Gleb Fetisov (Γκλεμπ Φετίσοφ; born 5 June 1966) is an entrepreneur investor, film producer with twice Oscar-nominated movie productions, philanthropist. He holds a PhD and is a professor of economics and finance, former member of the Federation Council for the Voronezh Region (2001—2009) and former chair of Green Alliance party (2012—2015).
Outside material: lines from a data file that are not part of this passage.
import Summits.QuantumFields.BalabanUV.Beta.GAN24.WoodburyFibreProjectorDeriv
import Summits.QuantumFields.BalabanUV.Beta.GAN24.WoodburyFibreProjectorZdDecay

/-!
# Beta / GAN24 / WoodburyFibreProjectorDerivZd — census row V12, `ℤ^{d+1}` half: the DERIVATIVE entries of `P = δ − R(1)` for an2's
`R(1) = L·Sb·L` — `N·D_μP`, `N·P D_ν*`, `N²·D_μ P D_ν*` are `O(N^{−(d+1)})·e^{−δ·(block distance)}` UNIFORMLY ALONG THE SCALES `N = L^k`

Cell `pub-balaban`, β sub-cell, BINDER ROW **G-an2-4 ∕ (CONV-C)** («NOT IN PRINT; our proof attempt»), prover part **P3 = WOODBURY-FIBRE
reduction** (lineage `b2b-balaban-gan24-p3`, gen 7).  HONEST FRAMING (verbatim): discharging `BetaPertH` makes Bałaban's UV stability
UNCONDITIONAL — a real constructive-QFT result; it is NOT the continuum limit and NOT the Clay problem.  HONEST DEPENDENCY: continuum YM
on T⁴ ⇐ BetaPertH ∧ nine spine estimates (0/9 proved); BetaPertH ⇐ (D1) ∧ (D4) ∧ CAP+tail; G-an2-4 gates asym, D1 and NE2/3/4.
`[folklore]`; 0 sorry; an2's files imported and used BY NAME; nothing printed and nothing programme-internal is a hypothesis.
NOT (CONV-C), NOT «G-an2-4 closed», NOT `BetaPertH`.

STATEMENT (`Pz_deriv_decay_uniform`), with `Pz N x x′ := δ_{xx′} − Rb N x x′` (`Rb = (L⊗L)Sb`, `WoodburyFibreProjectorZd`): for every `d` and
`L = ℓ+1 ≥ 2` there are `δ, C > 0` such that for EVERY `k ≥ 1`, `N = L^k`, all axes `μ, ν` and all `x, x′ ∈ ℤ^{d+1}`:
`|N·(Pz(x+e_μ, x′) − Pz(x, x′))|`, `|N·(Pz(x, x′+e_ν) − Pz(x, x′))|`, `|N²·(Pz(x+e_μ, x′+e_ν) − Pz(x+e_μ, x′) − Pz(x, x′+e_ν) + Pz(x, x′))|`
are all `≤ C·N^{−(d+1)}·e^{−δ|quo_N x − quo_N x′|_∞}` — the `U = 1`, one-domain `DP`, `PD*`, `DPD*` entries of [B9] p. 399 (3.49) (journal render
re-read by this seat; LOCATOR, not a hypothesis): «[|P(x,x′)|, |(DP)_μ(x,x′)|, |(PD*)_ν(x,x′)|, |(DPD*)_{μν}(x,x′)|] ≤ O(1)[1, (L^jη)^{−1}, (L^jη)^{−1},
(L^jη)^{−2}](L^{j′}η)^{−d}e^{−(1/2)δ₀d(y,y′)}».  PROOF: the box complements `(1 − projR)` on gen 6's re-centred Neumann boxes converge pointwise to
`Pz` along the subsequence of `WoodburyFibreProjectorZdDecay.exists_subseq_tendsto_Sb` (`exists_subseq_tendsto_Pz`, via `lap2_KR_eq`); their scaled
differences are the entries of `shiftDiff`∕`shiftDiffCol` of `WoodburyFibreProjectorDeriv`, bounded uniformly by `one_sub_projR_deriv_decay`; the
bound passes to the limit.
-/

namespace Summit.QuantumFields.BalabanUV.Beta.GAN24.WoodburyFibreProjectorDerivZd

open Filter Topology Finset Matrix
open Literature.MathematicalPhysics.QuantumFieldTheory
open Literature.MathematicalPhysics.QuantumFieldTheory.Balaban1983to89
open B4ContourShift (supNorm supNorm_nonneg)
open B4Reflection242 (boxDom mem_boxDom blk nbrs mem_nbrs supNorm_le_of_forall)
open B4BoxCov237 (rho)
open B5Decay126 (PosDecay)
open Beta.AffineAveraging (dz codiff₁)
open Beta.BiLaplaceBlockKKT (Sb)
open LatticeForm (quo)
open WoodburyFibreGaugeCubeDecay (CubeDecay)
open WoodburyFibreBoxQGQ (fineN blkBox blkBox_val)
open WoodburyFibreLandauBox (landau_box_cubeDecay_indB)
open WoodburyFibreLandauLimit
open WoodburyFibreLandauZd (KR quo_eq_blk)
open WoodburyFibreProjector (projR)
open WoodburyFibreProjectorZd (Rb)
open WoodburyFibreProjectorZdDecay (exists_subseq_tendsto_Sb interior_of_two_nbhd_shift lap2_KR_eq)
open WoodburyFibreProjectorDeriv

noncomputable section

variable {d : ℕ}

/-! ## §1 The complement kernel on `ℤ^{d+1}` and the box complements converging to it -/

/-- `Pz N x x′ := δ_{xx′} − Rb N x x′`, the complement `P = 1 − R(1)` of an2's projection on `ℤ^{d+1}`. [folklore] -/
def Pz (n : ℕ) [NeZero n] (x x' : Fin (d + 1) → ℤ) : ℝ := (if x = x' then 1 else 0) - Rb n x x'

/-- the entry of the box complement `1 − projR n (cubeM d R)` at the shifted points (`0` if either point is outside). [folklore] -/
def boxP (n R : ℕ) (x x' : Fin (d + 1) → ℤ) : ℝ :=
  if h : x + shiftF d n R ∈ boxDom (fineN n (cubeM d R)) ∧ x' + shiftF d n R ∈ boxDom (fineN n (cubeM d R)) then
    (1 - projR n (cubeM d R)) ⟨x + shiftF d n R, h.1⟩ ⟨x' + shiftF d n R, h.2⟩
  else 0

/-- reading of `boxP` inside. [folklore] -/
theorem boxP_of_mem {n R : ℕ} {x x' : Fin (d + 1) → ℤ} (hx : x + shiftF d n R ∈ boxDom (fineN n (cubeM d R)))
    (hx' : x' + shiftF d n R ∈ boxDom (fineN n (cubeM d R))) :
    boxP n R x x' = (1 - projR n (cubeM d R)) ⟨x + shiftF d n R, hx⟩ ⟨x' + shiftF d n R, hx'⟩ := by
  simp only [boxP, dif_pos (And.intro hx hx')]

/-- **the box complements converge to `Pz` pointwise along gen 6's subsequence**. [folklore] -/
theorem exists_subseq_tendsto_Pz {n : ℕ} [NeZero n] (hn : 1 ≤ n) {C δ : ℝ} (hδ : 0 ≤ δ)
    (hbox : ∀ R, 1 ≤ R → CubeDecay (rho (cubeM d R)) (blkBox hn (cubeM d R)) id (landauCov n (cubeM d R)) C δ) :
    ∃ φ : ℕ → ℕ, StrictMono φ ∧ ∀ x x' : Fin (d + 1) → ℤ, Tendsto (fun R => boxP n (φ R + 1) x x') atTop (𝓝 (Pz n x x')) := by
  obtain ⟨φ, hφ, hlim⟩ := exists_subseq_tendsto_Sb hn hδ hbox
  refine ⟨φ, hφ, fun x x' => ?_⟩
  have hφge : ∀ R, R ≤ φ R := fun R => hφ.id_le R
  have hconv : Tendsto (fun R => (if x = x' then (1 : ℝ) else 0)
      - codiff₁ (dz (fun z => codiff₁ (dz (fun w => KR n (φ R + 1) z w)) x')) x) atTop (𝓝 (Pz n x x')) :=
    tendsto_const_nhds.sub (tendsto_lap (fun z => tendsto_lap (fun w => hlim z w) x') x)
  obtain ⟨R₁, hR₁⟩ := eventually_two_nbhd (d := d) hn x
  obtain ⟨R₂, hR₂⟩ := eventually_two_nbhd (d := d) hn x'
  refine hconv.congr' (Filter.eventually_atTop.2 ⟨R₁ + R₂, fun R hR => ?_⟩)
  dsimp only
  have hge := hφge R
  obtain ⟨hxm, hxn⟩ := interior_of_two_nbhd_shift (hR₁ (φ R + 1) (by omega))
  obtain ⟨hx'm, hx'n⟩ := interior_of_two_nbhd_shift (hR₂ (φ R + 1) (by omega))
  rw [lap2_KR_eq hn hxm hxn hx'm hx'n, boxP_of_mem hxm hx'm, Matrix.sub_apply, Matrix.one_apply]
  have hiff : ((⟨x + shiftF d n (φ R + 1), hxm⟩ : ↥(boxDom (fineN n (cubeM d (φ R + 1))))) = ⟨x' + shiftF d n (φ R + 1), hx'm⟩)
      ↔ x = x' := by
    rw [Subtype.ext_iff]; exact add_left_inj _
  by_cases hxx : x = x'
  · rw [if_pos hxx, if_pos (hiff.2 hxx)]
  · rw [if_neg hxx, if_neg (fun e => hxx (hiff.1 e))]

/-! ## §2 The derivative entries pass to the limit -/

/-- shifting commutes with adding a unit vector. [folklore] -/
theorem add_single_add_shiftF (n R : ℕ) (x : Fin (d + 1) → ℤ) (μ : Fin (d + 1)) :
    x + Pi.single μ 1 + shiftF d n R = (x + shiftF d n R) + Pi.single μ 1 := add_right_comm _ _ _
He is no longer a Russian citizen, and is instead a citizen of Cyprus, where he resides.

== Film production ==
Film producer Gleb Fetisov's works include “Some Like It Cold” (2014); “Chef” (2014) directed by Jon Favreau, starring Dustin Hoffman, Scarlett Johansson, Robert Downey Jr, Sofia Vergara; “The Duelist” (2016) directed by Alexey Mizgirev; “Loveless” (Non-Stop Production and Fetisoff Illusion, 2017) directed by Andrey Zvyagintsev and awarded the Jury Prize at the Cannes Film Festival, the César Award, the Grand Prix at the BFI London Film Festival; a WW2 drama “Sobibor” (2018, Cinema Production, Fetisoff Illusion) starring Konstantin Khabensky and Christopher Lambert; “Tripping in Mexico” (2019); “Iron Mask” (2019) fantasy starring Jackie Chan and Arnold Schwarzenegger (the only fight scene in the history of cinema between these two movie stars); “The Piper” (2022) a horror film based on the medieval legend of the Pied Piper, starring Liz Hurley; “Long Day's Journey into Night” based on the eponymous play by Eugene O'Neill starring Jessica Lange, Ed Harris and Ben Foster (to be released in 2023). “Loveless” was nominated and “Sobibor” was selected for Oscar in the Best Foreign Language Film category in 2018 and in 2019 “Sobibor” was also shown at the United Nations Headquarters in New York. Gleb Fetisov is a member of the Producers Guild of America. He founded Fetisoff Illusion (Europe) – a European film production company.

== Philanthropy ==
At the end of 2019 the Fetisov Charitable Foundation (based in Geneva, Switzerland) established the largest journalism awards in the world – Fetisov Journalism Awards to recognize and reward outstanding journalists across the globe for their selfless work and contribution to the promotion of universal human rights as well as positive impact on human society.

== Persecution ==
On 28 February 2014, Fetisov was arrested by the Russian Investigative Committee on suspicion of fraud as part of criminal investigation into the bankruptcy of My Bank.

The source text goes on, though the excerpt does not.